Sunday, October 18, 2015

Brake Line Double Flares



How to do-it-yourself instructional showing correct procedure for making standard double flares in double wall steel tubing.

Alright, so today on Repairs101 I thought I’d show you the procedure for making standard double flares using double wall steel tubing. We’re going to make some brake lines. Stick around.
OK, so you know the first thing I gotta say is that your brakes are the most important system on your vehicle. You know, it doesn’t have to start and it doesn’t have to turn. It doesn’t have to have a kick adze stereo. It just needs to be able to stop.
So you need to be absolutely sure that you’re using the correct type of fitting, the correct type of line and the correct type of fluid, for that matter. If you don’t know what kind of fluid to use look in your vehicle’s owner’s manual or sometimes the information will be right there on the cap of the master cylinder, under the hood.
OK well it would be fair to ask: first of all what does a single flare look like? OK so here’s a single flare with the flare nut on it to give you an idea of what that looks like. As you can see the flare on the tubing matches the flare on the fitting and they lock together. Perfectly good fitting for low pressure but not for high pressure applications.
So you can buy your brake lines ready made at your local auto supplies store and they’ll come with the flare nut on them and the standard double flare already installed for you there.

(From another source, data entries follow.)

/-!
# Exponent two at level four on the Veronese cylinder: `(𝔪_V R)² ⊆ ca⁴(R)` in every characteristic

Crux `HomologicalConductor.Persistence` (stmt-ResolutionOfSingularities-16484), chain W4.4b, rung L1;
plan-1 ASSIGN v0.9 row «stub-3» (1) «exponent TWO at level 4: 𝔪_V² · T₁ ⊆ ca⁴(T₁) as a Theorems
file --supports 16484» (CHAIN v5 §V5.2, CRUX-PLAN v5 §1.1 by-product (E1) «ESTABLISHED»; tri-2
MERGE-WORDING «exponent-two corollary 𝔪_V² ⊆ ca⁴ first (one file)»). `[OURS · L1 w44b]` — our own
by-product about ONE stage of the route's `ca`-tower (`T₁ = (V[u])_Q`, the normalised `ca`-chart of
the `A₂ × line` point, stub-2's kill candidate / DECISION D1); NOT a statement of the manuscript
under review and using none of its statements; AI-written (weaker than expert review).

## Statement

`R := k[a,b,u]^{(1,1,0) mod 3} = V[u]`, `V = k[a³, a²b, ab², b³]` the third Veronese of `k[a,b]`
(the cone over the twisted cubic; the cyclic quotient singularity `1/3(1,1)` when `3 ∈ kˣ`), typed as
the subalgebra of `MvPolynomial (Fin 3) k` (`a = X 0`, `b = X 1`, `u = X 2`) of polynomials of
weighted degree `0` for the weights `![1, 1, 0] : Fin 3 → ZMod 3`, equivalently
(`mem_adjoin_veronese_iff`) `Algebra.adjoin k {a³, a²b, ab², b³, u}` — the form used by the chain
(idea-2's `veroneseCylinder`). With `𝔪_V R := (a³, a²b, ab², b³) R` (the ideal of the singular line):

* `veronese_sq_le_cohomologyAnnihilatorOfDegree_four` : `(𝔪_V R)² ≤ ca⁴(R)` — `k` ANY field;
* `veronese_adjoin_sq_le_cohomologyAnnihilatorOfDegree_four` : the same for `Algebra.adjoin k {…}`;
* `veronese_sq_map_le_cohomologyAnnihilatorOfDegree_four` : `(𝔪_V L)² ≤ ca⁴(L)` for every
  localisation `L` of `R`, in particular the tower stage `T₁ = R_Q`, `Q = (𝔪_V, u)`
  ([IyengarTakahashi2014, Lemma 2.10(1)], tree `map_cohomologyAnnihilatorOfDegree_le_of_isLocalization`).

Context in the chain: level FOUR with exponent ONE is false there (N11: `a³ ∉ ca⁴(T₁)`, machine
evidence, `LevelFourPersistenceFails` in `Theorems/HomologicalConductorPersistenceLevel.lean`), so at
level `4 = dim T₁ + 1` exponent two is the right statement; exponent ONE at level FIVE
(`𝔪_V T₁ ⊆ ca⁵(T₁)`, T-HOLD / `CubicsLevelFive`) remains the chain's open target and is NOT touched
here.

## Proof (characteristic-free)

The engine `PersistenceRetractEngine.span_pow_le_cohomologyAnnihilatorOfDegree` (same chain) with
`P = k[a,b,u]` (`ca⁴(P) = P`: Hilbert's syzygy theorem, tree
`cohomologyAnnihilatorOfDegree_mvPolynomial_eq_top k 3`), `e = 1`, and:
* `exists_retraction_of_degree_zero` — the degree-`0` component `p ↦ p₀` is an `R`-LINEAR
  retraction `P → R` (a graded projection — no Reynolds averaging, so no hypothesis on `char k`);
* `exists_comp_eq_smul_id_of_graded` — GRADED SUPPLY: if `c ∈ R` factors as `c = y_g x_g` with
  `deg x_g = -g`, `deg y_g = g` for every `g ∈ ℤ/3`, then `c • 1_P = π ∘ ι` through `R³`
  (`ι p = ((x_g p)₀)_g`, `π r = Σ_g r_g y_g`, `π ι p = Σ_g y_g x_g p_g = c p`); every cubic
  `ℓ₁ℓ₂ℓ₃` in `a, b` so factors (`exists_split_of_triple`), in particular `a³, a²b, ab², b³`
  (`exists_split_of_mem_cubics`) — this is «`M₁[u]`, `M₂[u]` are stably annihilated by `𝔪_V`»
  of card A4 with `P|_R = R ⊕ M₁[u] ⊕ M₂[u]`;
* `mem_adjoin_veronese_iff`, `X_pow_mul_X_pow_mem_adjoin` — `k[a³,a²b,ab²,b³,u]` IS the degree-`0`
  part (so `R` is noetherian, being finitely generated over `k`).

## References

* S. B. Iyengar, R. Takahashi, *Annihilation of cohomology and strong generation of module
  categories*, IMRN 2016; arXiv:1404.1476 — Def. 2.1, Lemma 2.10, Example 2.5. [`IyengarTakahashi2014`]
-/

-- single-problem summit: the doubled namespace component is forced
set_option linter.dupNamespace false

demonstrates bisection of a double flare

 So what I’ve done here is I’ve taken a standard piece of double wall and cut it in section and polished it up with a diamond file so that we could see how it’s folded over onto itself and that’s what’s meant by the double flare. You can see how it’s curled back inside. So in fact it has two sealing surfaces now, the inside edge here as well as the face of it here. And it’s a lot less likely to crack on the radius, which is a common problem for single flares.

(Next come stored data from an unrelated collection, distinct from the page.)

import Summits.ValiantsHypothesis.ValiantsHypothesis.Theses.DivisionGap
import Literature.Barriers.ValiantsHypothesis.MonotoneGapMatrixTree
import Literature.Computability.AlgebraicComplexity.ArithCircuitProofs
import Literature.Computability.AlgebraicComplexity.IMMInVPProofs
import Summits.ValiantsHypothesis.ValiantsHypothesis.Theorems.DivisionGapStDivisionEasy
import Summits.ValiantsHypothesis.ValiantsHypothesis.Theorems.DivisionGapZeroOneTransferSpanOfCertificate
import Summits.ValiantsHypothesis.ValiantsHypothesis.Theorems.DivisionGapZeroOneTransferDivSubstClosure
import Summits.ValiantsHypothesis.ValiantsHypothesis.Theorems.DivisionGapZeroOneTransferSparsePolyComplexity
import Summits.ValiantsHypothesis.ValiantsHypothesis.Theorems.ZeroOneTransfer.Negative.FalseWithoutVP
import Summits.ValiantsHypothesis.ValiantsHypothesis.Theorems.ZeroOneTransfer.Negative.NoDivisionFalse
import Summits.ValiantsHypothesis.ValiantsHypothesis.Theorems.ZeroOneTransfer.Negative.LowDegreeCofactor

/-!
# Line `hidden-markov-intertwiner` — skeleton for crux `ZeroOneTransfer` (stmt-ValiantsHypothesis-5066)
# (lead c3, 2026-08-16: RESHAPED at registration — bet = `stub_forestQuotient`, engine split in two)

Route `DivisionGap`, crux H2 = `Summit.ValiantsHypothesis.ValiantsHypothesis.Theses.DivisionGap.ZeroOneTransfer`:
every p-family `f_n ∈ ℝ≥0[σ_n]` with coefficients in `{0,1}` whose complexification is in `VP_ℂ`
has quasi-polynomially bounded division complexity `min_{h ≠ 0} L₊(f_n·h) + L₊(h)`.

Idea card `Cruxes/ZeroOneTransfer/Ideas/hidden-markov-intertwiner.md`, line card
`Cruxes/ZeroOneTransfer/Lines/hidden-markov-intertwiner.md` (planner's skeleton: stubs `stub_realification`,
`stub_hiddenMarkovUniversality`, `stub_subMarkovDetDivisionEasy`).  THE LINE: a 0/1 `VP_ℂ` family is a FOREST
QUOTIENT — `ST_m(χ) = ST_m(ψ) · f_n · ST_m(φ)` in `ℝ≥0[σ_n]` with `ST_m(φ) := aeval φ (stPoly ℝ≥0 m)` the
arborescence polynomial of the complete rooted digraph on `m` non-root nodes under a SPARSE monotone
substitution `φ` of its arc variables (`m`, number of monomials and degree of every datum quasi-polynomial) —
and forest polynomials under sparse substitution are DIVISION-EASY (star–mesh elimination,
FominGrigorievKoshevoy2014 Thm 7.2, made uniform over the data), while quotients/products of division-easy
polynomials are division-easy.

## Reshape (lead c3) — what changed with respect to the planner's skeleton and why

* The registered bet is `stub_forestQuotient` (the card's named RESHAPE TARGET `ForestQuotient`, the `J = 1`
  forest-quotient normal form that the composition actually consumes), stated with the crux's OWN hypothesis
  (`IsVPFamily` over `ℂ` of `f ⊗ ℂ`).  The planner's two-sided matrix statement `HiddenMarkovUniversality`
  (a polynomial matrix `A` with `det A = f_n` and sub-Markov intertwiners `L(ψ)·A·L(φ) = L(χ)` at MATRIX level)
  is kept as a definition and `forestQuotient_of_hiddenMarkovUniversality` stays a theorem, but it is no longer a
  stub: its surplus over `ForestQuotient` is not implied by the crux even with a degree clause and may fail on
  monotone-EASY dense families (card: column-local ansätze die on strips of width `≥ 4`), so a kill there would
  be a costume kill.  With the `ℂ`-hypothesis the realification stub disappears from the composition.
* The engine `SubMarkovDetDivisionEasy` (card, verbatim) is now a THEOREM of two registered stubs:
  `stub_divSubstClosure` — division certificates transport along ARBITRARY monotone polynomial substitutions,
  zero data included (bottom forms, `complexity_aeval_le`) — and `stub_sparsePolyComplexity` —
  `L(q) ≤ 2T² + 2T` for `q` with `≤ T` monomials of degree `≤ T` —, composed with the tree's star–mesh
  certificate `Summit.ValiantsHypothesis.DivisionGap.exists_stPoly_mul` (landed with item StDivisionEasy).
* Converse normal form (proved here): `forestQuotient_of_span` — a positive `ST`-span `f_n · A = B`
  (`A, B ∈ Proj(ST_N)`, `A ≠ 0`, `N` quasi-polynomial) IS a forest quotient (`ψ :=` unit data, `ST_m(ψ) = 1`);
  with the tree's `span_of_zeroOneTransferDeg` (p96452) this gives `forestQuotient_of_zeroOneTransferDeg`:
  the bet is implied by the crux WITH a quasi-polynomial cofactor-degree clause, exactly like S2 of line
  `arborescence-span` — the two Laplacian lines are one.

## Stubs (registered; after wave 1 the ONLY `sorry` is the bet)

* `stub_forestQuotient` (THE BET, crux-strength up to the cofactor-degree clause) — OPEN.
* `stub_divSubstClosure` (M) — `∀ p φ h, h ≠ 0 → ∃ h' ≠ 0, L(p(φ)·h') ≤ L(p·h) + Σ_i L(φ i) ∧ L(h') ≤ L(h) + Σ_i L(φ i)`
  — LANDED p107876 (`Theorems/DivisionGapZeroOneTransferDivSubstClosure.lean`), imported.
* `stub_sparsePolyComplexity` (S) — `#supp q ≤ T → deg q ≤ T → L(q) ≤ 2·T·T + 2·T`
  — LANDED p108190 (`Theorems/DivisionGapZeroOneTransferSparsePolyComplexity.lean`), imported.

## Proved here (no `sorry`)

`det_pencil`, `forest_ne_zero`, `forest_identity`, `forestQuotient_of_hiddenMarkovUniversality`,
`forest_unit`, `forestQuotient_of_span`, `forestQuotient_of_zeroOneTransferDeg`, `qp_arith`, `arith_engine`,
`subMarkovDetDivisionEasy_of`, `divisionEasy_of_forestQuotient`, `ZeroOneTransfer_of` (the composition, BY NAME).

## Disproof.lean obligations honoured

(A) `VP` is used (hypothesis of the bet; without p-boundedly many variables `ForestQuotient` is false for
`f_n = Σ_{i ≤ N(n)} x_i`, `N` super-qp).  (B) division is used: the cofactor is `ST(φ)h₁·ST(ψ)h₂·h₃`, never `1`.
(B2)/(E) the cofactor has degree `≈ m · deg(data) ≥ deg f` and spreads over all rows (forest polynomials × pivots) —
the only regime `Negative/LowDegreeCofactor`, `Negative/Polya`, `Negative/KillRows` leave open.  (C) the decisive
instance of the bet is the triangular-lattice dimer family `D_n` of crux 5067 (`Negative/FalseOfTriangularDimersHard`).
(G) `Negative/Exchange*`: positive PROJECTIONS of `ST` are too rigid (`x_a x_b + x_c x_d`, dimer sums, `ST_a + ST_b`
are not projections); the bet uses sparse POLYNOMIAL data and a denominator, for which no exchange obstruction is known.
-/

noncomputable section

So you’ll need a double flaring tool kit. I got this nice Blue-Point set from my Snap-on dealer. OK so I’ve got his little tubing cutter alright? In the idler there are these notches cut into the idler rollers. And what they’re for is so you can load your flare right into that notch on the followers and now the cutter is just going to take off the very end of it. And that’s so you can just remove the flare if you want. OK so I’ve removed the single flare alone just by running it through that little groove on the followers.

OK so after you’ve cut it there’s three things you need to do to prepare the end. First of which is you need to cut a chamfer on the edge here. So you’re either going to do that using a flat file  or you’re going to use your bench grinder.

OK so I generally like to mount my flaring bar right into my vise just to hold things steady but you can actually do this pretty much freehand if you need to. Flip the flaring bar over, take my piece of three sixteenths. You can see at this end I’ve already created a nice flare. So now at this end, before I go any further I’m going to drop one on that way and the other one on the opposite way – you see how they’re going to both work: this one is going to work for this end, and this guy’s going to work for this end. OK so I put those on and I open it up and I put it in just proud, just barely. I’m going to do that down this side then this side. Every time, always going to do the side that the tube is on first, and then the far side. I’ll take my flat file, and just make sure it’s got a nice flat top on it. And then I’m going to take my reaming tool. OK it has been well prepared by chamfering the edge, levelling the top and reaming out the inside.

demonstrates double flare anvil

Alright so now I’m going to flip it back over to the correct way. Again, make sure that I’ve got my flare nuts in place and in the right place opposite the end over here. Going to put it in the three sixteenths loosely, just holding until I grab the three sixteenths anvil and I’m going to put that beside it and match the height. Alright so you set the protrusion of your tube from your flaring bar to the same height as the shoulder here on the anvil that is the correct size – in this case it’s three sixteenths of an inch. OK when you see that you’ve got the height right you’re going to tighten the side that’s closest, then the other side. Make sure the bar’s nice and square, that it’s lined up flat.

demonstrates double flaring

The only thing you want to lubricate your brake system with is brake fluid, so I keep a little DOT3 brake fluid in here. So I’m just going to use a little drop of DOT3… well a couple of drops.
So you’ve got them set up to be the same height, and then you’re just going to drop the anvil in there. Check that it’s the right height. Drop it in. Fit the yoke with the flaring cone over the anvil. Get it so that it’s nice and straight, and then turn it down by hand. Then turn the flaring cone down on the anvil. Turn the flaring cone down onto the anvil until the anvil is flush with the flaring bar.
So now we’re going to put the flaring cone directly into the end of the tube and turn that down until it’s flush. It goes fairly easily, you don’t need to use big heavy wrenches or anything to get this done. And then it’s done. That’s what it will look like. I’m just going to clean that up with a little brake cleaner and some compressed air.

demonstrates Finished Double Flare

I’ll undo this. Get that free. As you can see I’ve got my flare nut on the end, and there’s the finished product, double flared with the flare nut on it. That’s a standard double flare.